Samsung Taps Graphene And Silicon To Double Lithium-Ion Battery Capacity
Samsung's breakthrough came in the form of using a two-dimensional layered structure of graphene and silicon. Up to this point, silicon alone has been receiving a lot of attention in the formation of next generation lithium-ion battery anodes. However, there's a large volume change of silicon that occurs as batteries are drained and recharged, which "weakens it competitiveness in the volumetric energy density and cycle life," Samsung says. In other words, the batteries expand and contract when charging and discharging, a definite no-no for today's thin and light devices.
The solution? To coat the silicon with conductive graphene. Sounds simple enough, but it's actually quite complex because of the way graphene interacts with silicon.

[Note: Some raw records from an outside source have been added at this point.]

namespace RealExpModel

/-! ### Balls `Σ (xⱼ - βⱼ)² < ε` in `ℝⁿ` -/

section Balls

variable {n : ℕ}

/-- The ball `Σ (xⱼ - βⱼ)² < ε` (`ε > 0`) is a neighbourhood of `β` in `ℝⁿ`. [folklore] -/
theorem sqBall_mem_nhds (β : Fin n → ℝ) {ε : ℝ} (hε : 0 < ε) :
    {x : Fin n → ℝ | ∑ j, (x j - β j) ^ 2 < ε} ∈ 𝓝 β := by
  refine (isOpen_lt (by fun_prop) continuous_const).mem_nhds ?_
  simpa using hε

/-- Every neighbourhood of `β` in `ℝⁿ` contains a ball `Σ (xⱼ - βⱼ)² < ε`. [folklore] -/
theorem exists_sqBall_subset {β : Fin n → ℝ} {s : Set (Fin n → ℝ)} (hs : s ∈ 𝓝 β) :
    ∃ ε > 0, ∀ x : Fin n → ℝ, ∑ j, (x j - β j) ^ 2 < ε → x ∈ s := by
  obtain ⟨δ, hδ, hball⟩ := Metric.mem_nhds_iff.1 hs
  refine ⟨δ ^ 2, by positivity, fun x hx => hball ?_⟩
  rw [Metric.mem_ball, dist_pi_lt_iff hδ]
  intro j
  rw [Real.dist_eq]
  have hj : (x j - β j) ^ 2 < δ ^ 2 :=
    lt_of_le_of_lt (Finset.single_le_sum (fun i _ => sq_nonneg (x i - β i)) (Finset.mem_univ j)) hx
  exact abs_lt_of_sq_lt_sq hj hδ.le

end Balls

/-! ### Gradient rows and Fréchet derivatives of term functions on `ℝⁿ` -/

section RealGrad

variable {κ : Type} {n p : ℕ}

/-- The Fréchet derivative of a term function is the pairing with its gradient row. [folklore] -/
theorem fderiv_realize_apply (t : Language.orderedExpRing.Term (κ ⊕ Fin n)) (c : κ → ℝ)
    (x v : Fin n → ℝ) :
    fderiv ℝ (fun x : Fin n → ℝ => t.realize (Sum.elim c x)) x v = ∑ j, v j * grad t c x j := by
  classical
  have h := LinearMap.pi_apply_eq_sum_univ
    ((fderiv ℝ (fun x : Fin n → ℝ => t.realize (Sum.elim c x)) x).toLinearMap) v
  simp only [ContinuousLinearMap.coe_coe] at h
  rw [h]
  refine Finset.sum_congr rfl fun j _ => ?_
  have e : (fun k => if j = k then (1 : ℝ) else 0) = Pi.single j 1 := by
    funext k
    rw [Pi.single_apply]
    split_ifs with h1 h2 h2
    · rfl
    · exact (h2 h1.symm).elim
    · exact (h1 h2.symm).elim
    · rfl
  rw [e, fderiv_realize_single, grad_apply, smul_eq_mul]
import Summits.KontsevichZagierPeriods.KontsevichZagierPeriods.Theses.HodgeColevel
import Summits.KontsevichZagierPeriods.KontsevichZagierPeriods.Theorems.HodgeColevelCoresOfSummit
import Literature.NumberTheory.Transcendental.KZCalculusProofs
import Literature.NumberTheory.Transcendental.KZLogCalculusProofs
import Literature.NumberTheory.Transcendental.KZKernelConjectureForms
import Summits.KontsevichZagierPeriods.KontsevichZagierPeriods.Theorems.DegreeEquality.Negative.ZeroLayer
import Literature.NumberTheory.Transcendental.KZVolumeConjectureProofs

/-!
# KontsevichZagierPeriods / HodgeColevel — `DegreeCompression` restricted to volumes is still the summit
# (item stmt-KontsevichZagierPeriods-6177; support file, lands `--supports`; self-contained companion)

Companion of `HodgeColevelDegreeCompressionStrength.lean` (the crux `DegreeCompression` ⟺
`KontsevichZagierPeriods` by the *sign trick*: merge `r` and `−r'` into one representation of value
`0`). That argument uses representations with sign-changing integrands, so one might hope to repair
the route's split "Conjecture 1 = compression half ∧ same-degree half" by restricting both halves to
POSITIVE integrands, or to VOLUME representations (integrand `1` on a compact top-dimensional
domain, the setting of the volume form of Conjecture 1 [Cresson–Viu-Sos 2022, §1]). This file shows
the repair is void:

* `of_mem_relations_of_value_eq_zero`, `kzPeriodConjecture'_of_unitVolumeAccess`,
  `unitVolumeAccess_iff_kontsevichZagierPeriods` —
  **unit-volume access is Conjecture 1**: if every compact top-dimensional `ℚ`-semialgebraic set of
  volume `1` (in any dimension, as the representation `∫_K 1`) can be moved to a point by the KZ
  rules, then any two integral representations with equal values are KZ-equivalent. Proof (the
  *complement/gluing trick*, all ingredients in tree): Conjecture 1 ⟸ every representation `R` of
  value `0` is a relation (merge `r` and `−r'` into one `R`, as in the companion file; redone here so
  that this file does not depend on it); glue the point `C = [ℝ⁰, 1]` to `R`
  (`KZ.IntegralRep.exists_of_add_of_sub_of_mem_relations`), pass to KZ's literal shape
  (`KZ.exists_isRational_equivalent_holds`) and apply Viu-Sos' semi-canonical reduction
  (`KZ.semiCanonicalReduction_holds`, [Viu-Sos 2021, Thm. 1.1], discharged in tree): `[R] + [C] ≡ [K]`
  with `K` a compact volume representation, of volume `1` by soundness; unit-volume access moves `K`
  to a point `s` of value `1`, which IS `C` (`eq_of_dim_zero_of_value_eq`); so `[R] ≡ 0`.
* `kontsevichZagierPeriods_of_volumeCompression`, `volumeCompression_iff_kontsevichZagierPeriods` —
  `DegreeCompression` restricted to pairs of VOLUME representations (hence to positive, bounded,
  KZ-rational integrands on compact top-dimensional domains) is still equivalent to the summit: at
  `k = 0` against the point `C` it is unit-volume access.

So no restriction of the compression half by sign, boundedness, compactness or rationality of the
data separates it from Conjecture 1 (strategist r1 of crux stmt-KontsevichZagierPeriods-6177, census
§ Strengthen / § Decomposition). No definitions are introduced.

Sources: M. Kontsevich, D. Zagier, *Periods* (2001), §1.2 (rules (1)–(3), Conjecture 1, "accessible
identities"); J. Viu-Sos, *A semi-canonical reduction for periods of Kontsevich–Zagier*, IJNT 17
(2021), Thm. 1.1; J. Cresson, J. Viu-Sos, JTNB 34 (2022), §1 (volume form of Conjecture 1).
-/

noncomputable section

open MeasureTheory Set
open Literature.NumberTheory.Transcendental
open Summit.KontsevichZagierPeriods.KontsevichZagierPeriods.Theses.HodgeColevel (DegreeCompression)
open Summit.KontsevichZagierPeriods.Theorems.DegreeEquality.Negative
  (eq_of_dim_zero_of_value_eq value_eq_of_dim_zero)

namespace Summit.KontsevichZagierPeriods.HodgeColevel.UnitVolumeAccessStrength

variable {n m : ℕ}

/-- A `0`-dimensional volume representation (non-empty domain, integrand `1`) has value `1`.
[Kontsevich–Zagier 2001, §1.1] [folklore] -/
theorem value_eq_one_of_dimZero (C : KZ.IntegralRep 0) (hCi : (interior C.domain).Nonempty)
    (hC1 : ∀ x ∈ C.domain, C.integrand x = 1) : C.value = 1 := by
  obtain ⟨x, hx⟩ := hCi
  have hx' : x ∈ C.domain := interior_subset hx
  rw [value_eq_of_dim_zero C ⟨x, hx'⟩, Subsingleton.elim default x, hC1 x hx']

/-- A representation with integrand `1` on its domain has KZ's literal rational shape (`1 / 1`).
[Kontsevich–Zagier 2001, §1.1] [folklore] -/
theorem isRational_of_integrand_eq_one (K : KZ.IntegralRep n) (h1 : ∀ x ∈ K.domain, K.integrand x = 1) :
    K.IsRational :=
  ⟨1, 1, fun _ _ => by simp, fun x hx => by simp [h1 x hx]⟩

/-- **Under unit-volume access every representation of value `0` is a relation.** Glue the point
`C = [ℝ⁰, 1]` to `R` (`[R] + [C] ≡ [R₀]`), pass to KZ's literal shape (`R₀ ~ R'`,
`KZ.exists_isRational_equivalent_holds`), reduce `R'` (value `1 ≠ 0`) to a compact volume `K` by
Viu-Sos' semi-canonical reduction (`KZ.semiCanonicalReduction_holds`); `vol K = 1` by soundness, so
unit-volume access moves `K` to a point `s` of value `1`, and `s = C` (`eq_of_dim_zero_of_value_eq`);
the telescoping sum `[R] = ([R]+[C]−[R₀]) + ([R₀]−[R']) + ([R']−[K]) + ([K]−[C])` is a relation.
[Viu-Sos 2021, Thm. 1.1; Cresson–Viu-Sos 2022, §1] [cite: ViuSos2021, Thm. 1.1] -/
theorem of_mem_relations_of_value_eq_zero
    (h : ∀ (d : ℕ) (K : KZ.IntegralRep d), IsCompact K.domain → (interior K.domain).Nonempty →
      (∀ x ∈ K.domain, K.integrand x = 1) → K.value = 1 →
        ∃ s : KZ.IntegralRep 0, KZ.Equivalent K s)
    {N : ℕ} (R : KZ.IntegralRep N) (hR0 : R.value = 0) : KZ.of R ∈ KZ.relations := by
  obtain ⟨C, hCc, hCi, hC1⟩ := KZ.IntegralRep.exists_volumeRep_zero
  have hCv : C.value = 1 := value_eq_one_of_dimZero C hCi hC1
  -- glue the point to `R`, pass to KZ's literal shape, reduce to a compact volume
  obtain ⟨N₀, R₀, hR₀⟩ := R.exists_of_add_of_sub_of_mem_relations C
  obtain ⟨m, R', hR', hR₀R'⟩ := KZ.exists_isRational_equivalent_holds R₀
  have hR'v : R'.value = 1 := by
    have h0 := KZ.relations_le_ker_eval_holds hR₀
    rw [AddMonoidHom.mem_ker, map_sub, map_add, KZ.eval_of, KZ.eval_of, KZ.eval_of, hR0,
      hCv] at h0
    rw [← KZ.Equivalent.value_eq_holds hR₀R']
    linarith
  obtain ⟨k, K, -, -, hKc, hKi, hK1, hKpos, -⟩ :=
    KZ.semiCanonicalReduction_holds R' hR' (by rw [hR'v]; exact one_ne_zero)
  have hR'K : KZ.Equivalent R' K := hKpos (by rw [hR'v]; exact one_pos)
  have hKv : K.value = 1 := by rw [← KZ.Equivalent.value_eq_holds hR'K, hR'v]
  -- unit-volume access: `K` moves to a point, which is `C`
  obtain ⟨s, hs⟩ := h k K hKc hKi hK1 hKv
  have hsv : s.value = 1 := by rw [← KZ.Equivalent.value_eq_holds hs, hKv]
  have hsC : s = C :=
    eq_of_dim_zero_of_value_eq (by rw [hsv, hCv]) (by rw [hCv]; exact one_ne_zero)
  have hKC : KZ.of K - KZ.of C ∈ KZ.relations := hsC ▸ hs
  have : KZ.of R = (KZ.of R + KZ.of C - KZ.of R₀) + (KZ.of R₀ - KZ.of R') +
      (KZ.of R' - KZ.of K) + (KZ.of K - KZ.of C) := by abel
  rw [this]
  exact KZ.relations.add_mem (KZ.relations.add_mem (KZ.relations.add_mem hR₀ hR₀R') hR'K) hKC

/-- **Unit-volume access ⇒ Conjecture 1** (semialgebraic two-representation form). If every volume
representation `∫_K 1` (`K` compact, top-dimensional, `ℚ`-semialgebraic, any dimension) of volume `1`
is KZ-equivalent to a `0`-dimensional representation, then `KZPeriodConjecture'` holds: merge `r` and
`−r'` (equal values) into ONE representation `R` by slabs
(`KZ.IntegralRep.exists_of_add_of_sub_of_mem_relations`), of value `0` by soundness; `[R]` is a
relation by `of_mem_relations_of_value_eq_zero`, and
`[r] − [r'] = ([r] + [−r'] − [R]) + [R] − ([r'] + [−r'])` (`KZ.of_add_of_mem_relations_of_eqOn_neg`).
[Kontsevich–Zagier 2001, §1.2 Conjecture 1; Viu-Sos 2021, Thm. 1.1] [cite: ViuSos2021, Thm. 1.1] -/
theorem kzPeriodConjecture'_of_unitVolumeAccess
    (h : ∀ (d : ℕ) (K : KZ.IntegralRep d), IsCompact K.domain → (interior K.domain).Nonempty →
      (∀ x ∈ K.domain, K.integrand x = 1) → K.value = 1 →
        ∃ s : KZ.IntegralRep 0, KZ.Equivalent K s) :
    KZPeriodConjecture' := by
  intro n m r r' hv
  obtain ⟨N, R, hR⟩ := KZ.IntegralRep.exists_of_add_of_sub_of_mem_relations r r'.neg
  have hneg : KZ.of r' + KZ.of r'.neg ∈ KZ.relations :=
    KZ.of_add_of_mem_relations_of_eqOn_neg (r := r') (r' := r'.neg) rfl fun _ _ => rfl
  have hR0 : R.value = 0 := by
    have hk := KZ.relations_le_ker_eval_holds hR
    rw [AddMonoidHom.mem_ker, map_sub, map_add, KZ.eval_of, KZ.eval_of, KZ.eval_of,
      KZ.IntegralRep.value_neg, hv] at hk
    linarith
  have hrel : KZ.of R ∈ KZ.relations := of_mem_relations_of_value_eq_zero h R hR0
  have : KZ.of r - KZ.of r' =
      (KZ.of r + KZ.of r'.neg - KZ.of R) + KZ.of R - (KZ.of r' + KZ.of r'.neg) := by abel
  rw [show KZ.Equivalent r r' ↔ KZ.of r - KZ.of r' ∈ KZ.relations from Iff.rfl, this]
  exact KZ.relations.sub_mem (KZ.relations.add_mem hR hrel) hneg

/-- **Unit-volume access ⟺ the summit.** "Every compact top-dimensional `ℚ`-semialgebraic set of
volume `1` can be moved to a point (equivalently, to the unit cube) by the rules" is equivalent to
the Kontsevich–Zagier period conjecture; the converse direction compares `K` with the point
`[ℝ⁰, 1]` under Conjecture 1. [Viu-Sos 2021, Thm. 1.1; Kontsevich–Zagier 2001, §1.2 Conjecture 1] [folklore] -/
theorem unitVolumeAccess_iff_kontsevichZagierPeriods :
    (∀ (d : ℕ) (K : KZ.IntegralRep d), IsCompact K.domain → (interior K.domain).Nonempty →
      (∀ x ∈ K.domain, K.integrand x = 1) → K.value = 1 →
        ∃ s : KZ.IntegralRep 0, KZ.Equivalent K s) ↔
      KontsevichZagierPeriods := by
  refine ⟨fun h => kzPeriodConjecture'_iff_isRational.mp (kzPeriodConjecture'_of_unitVolumeAccess h),
    fun H d K _ hKi hK1 hKv => ?_⟩
  obtain ⟨C, -, hCi, hC1⟩ := KZ.IntegralRep.exists_volumeRep_zero
  have H' : KZPeriodConjecture' := kzPeriodConjecture'_iff_isRational.mpr H
  exact ⟨C, H' K C (by rw [hKv, value_eq_one_of_dimZero C hCi hC1])⟩

/-- **`DegreeCompression` restricted to volume representations ⇒ the summit.** Even for pairs
`r`, `r'` of VOLUME representations (integrand `1` — positive, bounded, KZ-rational — on compact
top-dimensional domains), "equal values ⇒ the same dimensions are reachable" implies Conjecture 1:
at `k = 0`, with `r` the point `[ℝ⁰, 1]`, it is unit-volume access.
[Kontsevich–Zagier 2001, §1.2 Conjecture 1; Viu-Sos 2021, Thm. 1.1] [folklore] -/
theorem kontsevichZagierPeriods_of_volumeCompression
    (hV : ∀ ⦃n m : ℕ⦄ (r : KZ.IntegralRep n) (r' : KZ.IntegralRep m),
      IsCompact r.domain → (interior r.domain).Nonempty → (∀ x ∈ r.domain, r.integrand x = 1) →
      IsCompact r'.domain → (interior r'.domain).Nonempty → (∀ x ∈ r'.domain, r'.integrand x = 1) →
      r.value = r'.value → ∀ (k : ℕ), (∃ s : KZ.IntegralRep k, KZ.Equivalent r s) →
        ∃ s' : KZ.IntegralRep k, KZ.Equivalent r' s') :
    KontsevichZagierPeriods := by
  refine unitVolumeAccess_iff_kontsevichZagierPeriods.mp fun d K hKc hKi hK1 hKv => ?_
  obtain ⟨C, hCc, hCi, hC1⟩ := KZ.IntegralRep.exists_volumeRep_zero
  have hCv : C.value = 1 := value_eq_one_of_dimZero C hCi hC1
  exact hV C K hCc hCi hC1 hKc hKi hK1 (by rw [hCv, hKv]) 0 ⟨C, KZ.Equivalent.refl C⟩

/-- **Volume-restricted `DegreeCompression` ⟺ the summit** (converse through the landed
`coresOfSummit_proof`, item 6183: volume representations are KZ-rational). Restricting
the route's first core by sign / boundedness / compactness of the data does not make it weaker than
Conjecture 1. [Kontsevich–Zagier 2001, §1.2 Conjecture 1] [folklore] -/
theorem volumeCompression_iff_kontsevichZagierPeriods :
    (∀ ⦃n m : ℕ⦄ (r : KZ.IntegralRep n) (r' : KZ.IntegralRep m),
      IsCompact r.domain → (interior r.domain).Nonempty → (∀ x ∈ r.domain, r.integrand x = 1) →
      IsCompact r'.domain → (interior r'.domain).Nonempty → (∀ x ∈ r'.domain, r'.integrand x = 1) →
      r.value = r'.value → ∀ (k : ℕ), (∃ s : KZ.IntegralRep k, KZ.Equivalent r s) →
        ∃ s' : KZ.IntegralRep k, KZ.Equivalent r' s') ↔
      KontsevichZagierPeriods :=
  ⟨kontsevichZagierPeriods_of_volumeCompression, fun H _ _ r r' _ _ h1 _ _ h1' hv k hk =>
    (Summit.KontsevichZagierPeriods.HodgeColevel.coresOfSummit_proof H).1 r r'
      (isRational_of_integrand_eq_one r h1) (isRational_of_integrand_eq_one r' h1') hv k hk⟩

end Summit.KontsevichZagierPeriods.HodgeColevel.UnitVolumeAccessStrength

end
/-- **THE NET THEOREM WITH NO HYPOTHESIS BETWEEN FIELDS OF DIFFERENT KINDS, SEXTIC SIMPLICITY DISCHARGED**: as `hodgeConjectureFor_biproduct_sigma_allKinds_of_shapes`
WITHOUT the binder `hS` — a CM threefold over a sextic field through `k` with one type member over `τ` is simple (`isSimple_of_sextic_of_card_filter_eq_one`).  `HC_CM` is NOT
asserted. [cite: Markman2025SurveySecant, Thm. 1.2] [cite: Markman2025SecantWeil, Thm 1.5.1] [cite: Shimura1998, §6.1 Corollary of Theorem 2, §8.2 Prop. 26, §18.2]
[cite: Serre1977, §2.2 Cor. 2–3 of Prop. 4; §2.3 Ex. 2.6] [cite: DixonMortimer1996, §1.4 Ex. 1.4.1–1.4.2; §1.5; §1.6, Thm. 1.6A; §2.1] [cite: Lang2002, XIII §4; XV §1] -/
theorem hodgeConjectureFor_biproduct_sigma_allKinds_of_shapes' (hW4 : Markman2025_weilClasses_algebraic_abelianFourfold)
    (hM6 : Markman2025_weilClasses_algebraic_hyperbolicSixfold) (h2 : Module.finrank ℚ k = 2) (iK : ∀ j : J, k →+* KJ j) (nJ : J → ℕ)
    (hdeg : ∀ j, Module.finrank ℚ (KJ j) = 2 * nJ j) (hB : ∀ j t, IsCMTypeRealisation (Ψ j t) (B j t) (ιB j t) (θB j t))
    (hE : IsCMTypeRealisation Φ₀ E ιE θE) (hΦ₀ : ∀ σ : k →+* ℂ, σ ∈ Φ₀.1 ↔ σ = τ) (tJ dJ : J → Prop)
    (hcnt : ∀ j t, (nJ j = 3 ∧ (Finset.univ.filter fun s : KJ j →+* ℂ => s.comp (iK j) = τ ∧ s ∈ (Ψ j t).1).card = 1) ∨
      (nJ j = 4 ∧ (Finset.univ.filter fun s : KJ j →+* ℂ => s.comp (iK j) = τ ∧ s ∈ (Ψ j t).1).card = 1) ∨
      (nJ j = 4 ∧ (Finset.univ.filter fun s : KJ j →+* ℂ => s.comp (iK j) = τ ∧ s ∈ (Ψ j t).1).card = 2) ∨
      (nJ j = 5 ∧ (Finset.univ.filter fun s : KJ j →+* ℂ => s.comp (iK j) = τ ∧ s ∈ (Ψ j t).1).card = 2))
    (hni : ∀ j t t', t ≠ t' → ¬ AbelianVariety.IsIsogenous (B j t) (B j t'))
    (hone : ∀ j, nJ j = 4 → ¬ tJ j → c j ≤ 1 ∧ ∀ t, (Finset.univ.filter fun s : KJ j →+* ℂ => s.comp (iK j) = τ ∧ s ∈ (Ψ j t).1).card = 1)
    (hc3 : ∀ j, nJ j = 3 → c j ≤ 2) (hc4 : ∀ j, nJ j = 4 → c j ≤ 3) (hc5 : ∀ j, nJ j = 5 → c j ≤ 4)
    (hsep : ∀ j, nJ j = 4 → ∀ t₁ t₂ t₃ : Fin (c j), t₁ ≠ t₂ → (Finset.univ.filter fun u : KJ j →+* ℂ => u.comp (iK j) = τ ∧ u ∈ (Ψ j t₁).1).card = 1 →
      (Finset.univ.filter fun u : KJ j →+* ℂ => u.comp (iK j) = τ ∧ u ∈ (Ψ j t₂).1).card = 1 →
      (Finset.univ.filter fun u : KJ j →+* ℂ => u.comp (iK j) = τ ∧ u ∈ (Ψ j t₃).1).card = 2 →
      ∀ s₁ s₂ : KJ j →+* ℂ, s₁.comp (iK j) = τ → s₂.comp (iK j) = τ → s₁ ∈ (Ψ j t₁).1 → s₂ ∈ (Ψ j t₂).1 → (s₁ ∈ (Ψ j t₃).1 ↔ s₂ ∉ (Ψ j t₃).1))
    (hmeet : ∀ j, nJ j = 5 → c j = 4 → ∀ t : Fin (c j), ∃ t', t' ≠ t ∧ ∃ s : KJ j →+* ℂ, s.comp (iK j) = τ ∧ s ∈ (Ψ j t).1 ∧ s ∈ (Ψ j t').1)
    (hodd : ∀ j, nJ j = 5 → c j = 4 → ∃ s : KJ j →+* ℂ, s.comp (iK j) = τ ∧ (Finset.univ.filter fun t : Fin (c j) => s ∈ (Ψ j t).1).card ≠ 0 ∧
      (Finset.univ.filter fun t : Fin (c j) => s ∈ (Ψ j t).1).card ≠ 2)
    (h24 : ∀ j, nJ j = 4 → tJ j → ∃ s₀ t₀ : KJ j →+* ℂ, s₀.comp (iK j) = τ ∧ t₀.comp (iK j) = τ ∧ s₀ ≠ t₀ ∧
      Module.finrank ℚ ↥(adjoin ℚ (Set.range τ) ⊔ adjoin ℚ (Set.range s₀ ∪ Set.range t₀)) = 24)
    (h40 : ∀ j, nJ j = 5 → ¬ dJ j → 1 < c j → ∃ s₀ t₀ : KJ j →+* ℂ, s₀.comp (iK j) = τ ∧ t₀.comp (iK j) = τ ∧ s₀ ≠ t₀ ∧
      Module.finrank ℚ ↥(adjoin ℚ (Set.range τ) ⊔ adjoin ℚ (Set.range s₀ ∪ Set.range t₀)) = 40)
    (hdihJ : ∀ j, dJ j → nJ j = 5 ∧ c j ≤ 2 ∧ Module.finrank ℚ ↥(normalClosure ℚ (KJ j) ℂ) ≤ 20 ∧
      (∃ s₀ t₀ : KJ j →+* ℂ, s₀.comp (iK j) = τ ∧ t₀.comp (iK j) = τ ∧ ∃ x, t₀ x ∉ adjoin ℚ (Set.range s₀)) ∧
      (1 < c j → ∀ ρ : ℂ ≃+* ℂ, (ρ : ℂ →+* ℂ).comp τ = τ →
        (∀ (t : Fin (c j)) (s : KJ j →+* ℂ), s.comp (iK j) = τ → (s ∈ (Ψ j t).1 ↔ (ρ : ℂ →+* ℂ).comp s ∈ (Ψ j t).1)) →
        ∀ s : KJ j →+* ℂ, s.comp (iK j) = τ → (ρ : ℂ →+* ℂ).comp s = s))
    (hiso : ∀ j j' : J, j' ≠ j → nJ j = nJ j' → (nJ j' = 4 → tJ j' ∧ tJ j) → IsEmpty (KJ j' →+* KJ j))
    (hint : ∀ j : J, nJ j = 4 → ¬ tJ j → ∃ (F : Type) (_ : Field F) (_ : NumberField F) (iF : k →+* F) (jF : F →+* KJ j), Module.finrank ℚ F = 4 ∧ jF.comp iF = iK j)
    (hdisj : ∀ j j' : J, j' ≠ j → nJ j' = 4 → ¬ tJ j' → nJ j = 4 → ¬ tJ j → ∃ s : KJ j' →+* ℂ, s.comp (iK j') = τ ∧
      Module.finrank ℚ ↥(normalClosure ℚ (KJ j) ℂ ⊔ adjoin ℚ (Set.range s)) = Module.finrank ℚ ↥(normalClosure ℚ (KJ j) ℂ) * 4)
    {N : ℕ} (κ : Fin N → Option ((j : J) × Fin (c j))) :
    HodgeConjectureFor (⨁ fun l => ((κ l).elim E fun x => B x.1 x.2 : AbelianVariety ℂ)).dim (⨁ fun l => ((κ l).elim E fun x => B x.1 x.2 : AbelianVariety ℂ)).X :=
  hodgeConjectureFor_biproduct_sigma_allKinds_of_shapes hW4 hM6 h2 iK nJ hdeg hB hE hΦ₀ tJ dJ
    (fun j h3 t => isSimple_of_sextic_of_card_filter_eq_one (by rw [hdeg j, h3]) h2 (iK j) τ (hB j t)
      (by rcases hcnt j t with ⟨-, h⟩ | ⟨h, -⟩ | ⟨h, -⟩ | ⟨h, -⟩ <;> omega))
    hcnt hni hone hc3 hc4 hc5 hsep hmeet hodd h24 h40 hdihJ hiso hint hdisj κ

"Typical graphene synthesis conditions require a reducing atmosphere that tends to strip the native Si oxide layer off the Si surface, and then drives a reaction between Si and decomposed carbon precursors to form SiC. Our initial approach of using methane (CH4) as a carbon precursor mixed with H2 was indeed unable to achieve a graphene growth on the Si NPs, thereby yielding only β-SiC," Samsung explains. "To overcome this limitation, we included carbon dioxide (CO2), a mild oxidant, in the CVD process along with CH4."
Using this method, Samsung has been able to create lithium-ion batteries with 1.5 to 1.8 times the density of what's available today. In a best case scenario, that translates into nearly double the battery life for devices like smartphones and tablets.
Like with other promising battery technologies, don't expect this one to be manifest on store shelves anytime soon. It's currently a research project that could take several years before reaching the commercial stage.